- Born: Yi-Fen Chen 1959 (age 66–67) Taichung, Taiwan
- Education: National Chengchi University (BA) University of Texas at Austin (MS)
- Occupations: Entrepreneur, business executive
- Children: 2

= Eva Chen =

Taiwanese businessperson

Eva Yi-Hwa Chen (陳怡樺) is a Taiwanese business executive and the co-founder and chief executive of Trend Micro, one of the world's largest software security firms. In 2010, CRN Magazine named her as one of the "Top 100 Most Influential Executives in the Industry". She was fifth on the 2012 Forbes list of "Asia's 50 Power Businesswomen".

==Early life and education==
Chen was born in Taichung, Taiwan. One of her earlier memories was when her house caught fire from some downed telephone wires. She struggled with a fear of telephones for years after the incident.

Chen graduated from National Chengchi University in Taipei with a bachelor's degree in philosophy. After graduation, she worked briefly in the publishing industry. In 1984, she moved to United States and earned a master's degree in management information systems from the University of Texas at Dallas. Back in Taiwan, she worked briefly for Acer Inc. in their research department before leaving to write for a Chinese newspaper.

==Career==
In 1988, she co-founded Trend Micro with her brother-in-law Steve Chang and her sister Jenny. Chen was executive vice president of the company until 1996 when she became chief technology officer. During her tenure as CTO she devised the Network VirusWall.
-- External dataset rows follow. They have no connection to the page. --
/-! ## §0 COAREA∘ (v1.4) ⟹ the (A)-package at `24∕25`, height by height -/

/-- ★ **g25-3's COAREA∘ (v1.4 text) IMPLIES the (A)-package (window `24∕25`) from the same height** — ✓p781986 `regular_of_coarea`'s proof on the R-CUT-χ texts: for EVERY kernel
and `dU_j`-a.e. (COAREA∘'s DISINT) is more than ONE kernel and `descend_* dU_{j+1}`-a.e. ((A3)); `σ₀ :=` the conditional kernel of `dU_{j+1}` along `descend` (Markov, `bind`,
fibre — route-free); `c := φ⁻¹`; finiteness of `lam V` from INT at the constant `1`; support convention `token = 0 → ¬ PlaqSmall (24∕25·θ′)` from TOOLSc.
[cite: Balaban1985Averaging, (10)-(13) p.19; Balaban1987RG1, (0.13) p.254] -/
theorem regular_of_coarea
    (hC : ∀ (F : T3Family) (γ b₀ p₀ : ℝ), 0 < γ → γ ≤ 1 → 0 < b₀ → 0 < p₀ → ∃ jV : ℕ, ∀ (j : ℕ), jV ≤ j → ∃ (lam : GaugeField (F.P j) 0 ↥(Matrix.specialUnitaryGroup (Fin 2) ℂ) → MeasureTheory.Measure (GaugeField (F.P (j + 1)) 0 ↥(Matrix.specialUnitaryGroup (Fin 2) ℂ))), (∀ (V : GaugeField (F.P j) 0 ↥(Matrix.specialUnitaryGroup (Fin 2) ℂ)) (g : GaugeField (F.P (j + 1)) 0 ↥(Matrix.specialUnitaryGroup (Fin 2) ℂ) → ℝ), Continuous g → MeasureTheory.Integrable g (lam V)) ∧ (∀ (g : GaugeField (F.P (j + 1)) 0 ↥(Matrix.specialUnitaryGroup (Fin 2) ℂ) → ℝ), Continuous g → (∀ U, (∏ p : Plaq (F.P (j + 1)) 0, max 0 (min 1 ((24 / 25 * θBal F.L γ b₀ p₀ (j + 1) - dist1 (GaugeField.plaqHol U p)) / ((24 / 25 - 1 / 2) * θBal F.L γ b₀ p₀ (j + 1))))) = 0 → g U = 0) → ContinuousOn (fun V => ∫ U, g U ∂(lam V)) {V | PlaqSmall (θBal F.L γ b₀ p₀ j) V}) ∧ (∀ (V : GaugeField (F.P j) 0 ↥(Matrix.specialUnitaryGroup (Fin 2) ℂ)), PlaqSmall (θBal F.L γ b₀ p₀ j) V → 0 < lam V {U | PlaqSmall (24 / 25 * θBal F.L γ b₀ p₀ (j + 1)) U}) ∧ (∀ (σ : ProbabilityTheory.Kernel (GaugeField (F.P j) 0 ↥(Matrix.specialUnitaryGroup (Fin 2) ℂ)) (GaugeField (F.P (j + 1)) 0 ↥(Matrix.specialUnitaryGroup (Fin 2) ℂ))), ProbabilityTheory.IsMarkovKernel σ → (Measure.map (descend F ℰp j) (fieldMeasure (F.P (j + 1)) 0 ↥(Matrix.specialUnitaryGroup (Fin 2) ℂ))).bind ⇑σ = fieldMeasure (F.P (j + 1)) 0 ↥(Matrix.specialUnitaryGroup (Fin 2) ℂ) → (∀ᵐ V ∂(Measure.map (descend F ℰp j) (fieldMeasure (F.P (j + 1)) 0 ↥(Matrix.specialUnitaryGroup (Fin 2) ℂ))), ∀ᵐ U ∂(σ V), descend F ℰp j U = V) → ∃ (φ : GaugeField (F.P j) 0 ↥(Matrix.specialUnitaryGroup (Fin 2) ℂ) → ℝ), ∀ᵐ V ∂(fieldMeasure (F.P j) 0 ↥(Matrix.specialUnitaryGroup (Fin 2) ℂ)), PlaqSmall (θBal F.L γ b₀ p₀ j) V → 0 < φ V ∧ ∀ (g : GaugeField (F.P (j + 1)) 0 ↥(Matrix.specialUnitaryGroup (Fin 2) ℂ) → ℝ), Continuous g → (∀ U, (∏ p : Plaq (F.P (j + 1)) 0, max 0 (min 1 ((24 / 25 * θBal F.L γ b₀ p₀ (j + 1) - dist1 (GaugeField.plaqHol U p)) / ((24 / 25 - 1 / 2) * θBal F.L γ b₀ p₀ (j + 1))))) = 0 → g U = 0) → MeasureTheory.Integrable g (σ V) ∧ ∫ U, g U ∂(σ V) = (φ V)⁻¹ * ∫ U, g U ∂(lam V))) :
    ∀ (F : T3Family) (γ b₀ p₀ : ℝ), 0 < γ → γ ≤ 1 → 0 < b₀ → 0 < p₀ → ∃ jA : ℕ, ∀ j : ℕ, jA ≤ j →
        ∃ (σ₀ : ProbabilityTheory.Kernel (GaugeField (F.P j) 0 ↥(Matrix.specialUnitaryGroup (Fin 2) ℂ))
            (GaugeField (F.P (j + 1)) 0 ↥(Matrix.specialUnitaryGroup (Fin 2) ℂ)))
          (lam : GaugeField (F.P j) 0 ↥(Matrix.specialUnitaryGroup (Fin 2) ℂ) →
            Measure (GaugeField (F.P (j + 1)) 0 ↥(Matrix.specialUnitaryGroup (Fin 2) ℂ))),
          ProbabilityTheory.IsMarkovKernel σ₀ ∧
          (Measure.map (descend F ℰp j) (fieldMeasure (F.P (j + 1)) 0 ↥(Matrix.specialUnitaryGroup (Fin 2) ℂ))).bind ⇑σ₀ =
            fieldMeasure (F.P (j + 1)) 0 ↥(Matrix.specialUnitaryGroup (Fin 2) ℂ) ∧
          (∀ᵐ V ∂(Measure.map (descend F ℰp j) (fieldMeasure (F.P (j + 1)) 0 ↥(Matrix.specialUnitaryGroup (Fin 2) ℂ))),
            ∀ᵐ U ∂(σ₀ V), descend F ℰp j U = V) ∧
          (∀ V, IsFiniteMeasure (lam V)) ∧
          (∀ f : GaugeField (F.P (j + 1)) 0 ↥(Matrix.specialUnitaryGroup (Fin 2) ℂ) → ℝ, Continuous f →
            (∀ U, f U ≠ 0 → PlaqSmall (24 / 25 * θBal F.L γ b₀ p₀ (j + 1)) U) →
            ContinuousOn (fun V => ∫ U, f U ∂(lam V)) {V | PlaqSmall (θBal F.L γ b₀ p₀ j) V}) ∧
          (∀ V, PlaqSmall (θBal F.L γ b₀ p₀ j) V → 0 < lam V {U | PlaqSmall (24 / 25 * θBal F.L γ b₀ p₀ (j + 1)) U}) ∧
          (∃ c : GaugeField (F.P j) 0 ↥(Matrix.specialUnitaryGroup (Fin 2) ℂ) → ℝ,
            ∀ f : GaugeField (F.P (j + 1)) 0 ↥(Matrix.specialUnitaryGroup (Fin 2) ℂ) → ℝ, Continuous f →
              (∀ U, ¬ PlaqSmall (24 / 25 * θBal F.L γ b₀ p₀ (j + 1)) U → f U = 0) →
              ∀ᵐ V ∂(Measure.map (descend F ℰp j) (fieldMeasure (F.P (j + 1)) 0 ↥(Matrix.specialUnitaryGroup (Fin 2) ℂ))),
                PlaqSmall (θBal F.L γ b₀ p₀ j) V → 0 < c V ∧ ∫ U, f U ∂(σ₀ V) = c V * ∫ U, f U ∂(lam V)) := by
  intro F γ b₀ p₀ hγ hγ1 hb₀ hp₀
  obtain ⟨jV, hjV⟩ := hC F γ b₀ p₀ hγ hγ1 hb₀ hp₀
  refine ⟨jV, fun j hj => ?_⟩
  have hθ : 0 < θBal F.L γ b₀ p₀ (j + 1) := T3MinimiserStabilityReduction.θBal_pos F.hL.2.le hγ hγ1 hb₀ p₀ (j + 1)
  have hc : (1 / 2 : ℝ) < 24 / 25 := OrganTangentFibreMeanToolsAnyCut.half_lt_twentyFour_div_twentyFive_and_lt_one.1
  obtain ⟨lam, hint, hcont, hmass, hdis⟩ := hjV j hj
  -- the disintegration kernel of record, route-free (the term of ✓`FibreLaplace.stub_descentDisintegration`, as in ✓T-LIFT-1)
  obtain ⟨σ₀, hσ₀M, hbind₀, hfib₀⟩ : ∃ σ : ProbabilityTheory.Kernel (GaugeField (F.P j) 0 ↥(Matrix.specialUnitaryGroup (Fin 2) ℂ)) (GaugeField (F.P (j + 1)) 0 ↥(Matrix.specialUnitaryGroup (Fin 2) ℂ)),
      ProbabilityTheory.IsMarkovKernel σ ∧
        (Measure.map (descend F ℰp j) (fieldMeasure (F.P (j + 1)) 0 ↥(Matrix.specialUnitaryGroup (Fin 2) ℂ))).bind ⇑σ = fieldMeasure (F.P (j + 1)) 0 ↥(Matrix.specialUnitaryGroup (Fin 2) ℂ) ∧
          ∀ᵐ V ∂(Measure.map (descend F ℰp j) (fieldMeasure (F.P (j + 1)) 0 ↥(Matrix.specialUnitaryGroup (Fin 2) ℂ))), ∀ᵐ U ∂(σ V), descend F ℰp j U = V := by
    have havg : Measurable (descend F ℰp j : GaugeField (F.P (j + 1)) 0 ↥(Matrix.specialUnitaryGroup (Fin 2) ℂ) → GaugeField (F.P j) 0 ↥(Matrix.specialUnitaryGroup (Fin 2) ℂ)) :=
      measurable_descend F ℰp measurableE_ℰp j
    haveI : Nonempty (GaugeField (F.P (j + 1)) 0 ↥(Matrix.specialUnitaryGroup (Fin 2) ℂ)) := ⟨fun _ => 1⟩
    refine ⟨T4AveragingDisintegration.condLaw (fieldMeasure (F.P (j + 1)) 0 ↥(Matrix.specialUnitaryGroup (Fin 2) ℂ)) (descend F ℰp j), inferInstance, ?_, ?_⟩
    · have h := T4AveragingDisintegration.fst_compProd_condLaw (fieldMeasure (F.P (j + 1)) 0 ↥(Matrix.specialUnitaryGroup (Fin 2) ℂ)) (descend F ℰp j)
      rw [T4AveragingDisintegration.jointLaw_fst _ havg] at h
      have h2 := congrArg Measure.snd h
      rw [Measure.snd_compProd, T4AveragingDisintegration.jointLaw_snd _ havg] at h2
      exact h2
    · filter_upwards [T4AveragingDisintegration.condLaw_fibre_ae (fieldMeasure (F.P (j + 1)) 0 ↥(Matrix.specialUnitaryGroup (Fin 2) ℂ)) havg] with V hV
      rw [ae_iff]
      exact (prob_compl_eq_zero_iff (measurableSet_eq_fun havg measurable_const)).2 hV
  obtain ⟨φ, hφ⟩ := hdis σ₀ hσ₀M hbind₀ hfib₀
  haveI : ∀ V, IsFiniteMeasure (lam V) := fun V => by
    have h1 : Integrable (fun _ : GaugeField (F.P (j + 1)) 0 ↥(Matrix.specialUnitaryGroup (Fin 2) ℂ) => (1 : ℝ)) (lam V) := hint V _ continuous_const
    exact (integrable_const_iff.mp h1).resolve_left one_ne_zero
  -- the support conventions agree: `sfCut θ' U = 0 ↔ ¬ PlaqSmall ((24∕25)θ') U` (v2.6 token)
  have hnot_of_zero : ∀ U : GaugeField (F.P (j + 1)) 0 ↥(Matrix.specialUnitaryGroup (Fin 2) ℂ),
      (∏ p : Plaq (F.P (j + 1)) 0, max 0 (min 1 ((24 / 25 * θBal F.L γ b₀ p₀ (j + 1) - dist1 (GaugeField.plaqHol U p)) / ((24 / 25 - 1 / 2) * θBal F.L γ b₀ p₀ (j + 1))))) = 0 →
        ¬ PlaqSmall (24 / 25 * θBal F.L γ b₀ p₀ (j + 1)) U := by
    intro U hU hP
    exact (OrganTangentFibreMeanToolsAnyCut.sfCutRamp_pos_of_plaqSmall hc hθ U hP).ne' hU
  refine ⟨σ₀, lam, hσ₀M, hbind₀, hfib₀, inferInstance, ?_, hmass, ?_⟩
  · intro f hf hsupp
    exact hcont f hf fun U hU => by
      by_contra h
      exact (hnot_of_zero U hU) (hsupp U h)
  · have hφ' : ∀ᵐ V ∂(Measure.map (descend F ℰp j) (fieldMeasure (F.P (j + 1)) 0 ↥(Matrix.specialUnitaryGroup (Fin 2) ℂ))),
        PlaqSmall (θBal F.L γ b₀ p₀ j) V → 0 < φ V ∧ ∀ (g : GaugeField (F.P (j + 1)) 0 ↥(Matrix.specialUnitaryGroup (Fin 2) ℂ) → ℝ),
          Continuous g → (∀ U, (∏ p : Plaq (F.P (j + 1)) 0, max 0 (min 1 ((24 / 25 * θBal F.L γ b₀ p₀ (j + 1) - dist1 (GaugeField.plaqHol U p)) / ((24 / 25 - 1 / 2) * θBal F.L γ b₀ p₀ (j + 1))))) = 0 → g U = 0) →
            MeasureTheory.Integrable g (σ₀ V) ∧ ∫ U, g U ∂(σ₀ V) = (φ V)⁻¹ * ∫ U, g U ∂(lam V) :=
      (absolutelyContinuous_map_descend F j).ae_le hφ
    refine ⟨fun V => (φ V)⁻¹, fun f hf hf0 => ?_⟩
    filter_upwards [hφ'] with V hV hVW
    obtain ⟨hφpos, hφg⟩ := hV hVW
    exact ⟨inv_pos.mpr hφpos, (hφg f hf fun U hU => hf0 U (hnot_of_zero U hU)).2⟩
In 2005, she assumed the position of chief executive at Trend Micro. Under her leadership, Trend Micro has shifted its focus from traditional antivirus to cloud protection, purchasing Canadian security company Third Brigade in 2009 and cloud storage service humyo in 2010.

In 2012, she received a Cloud Security Alliance Industry Leadership Award for her contributions to cloud security in the Asia-Pacific region.

==Personal life==
Chen is married to Daniel Chiang, co-founder of Sina.com. In 2006, the Securities and Exchange Commission investigated her for possibly underreporting her Trend Micro holdings.

She resides primarily in Pasadena, California, US with her son Peter and daughter Melody.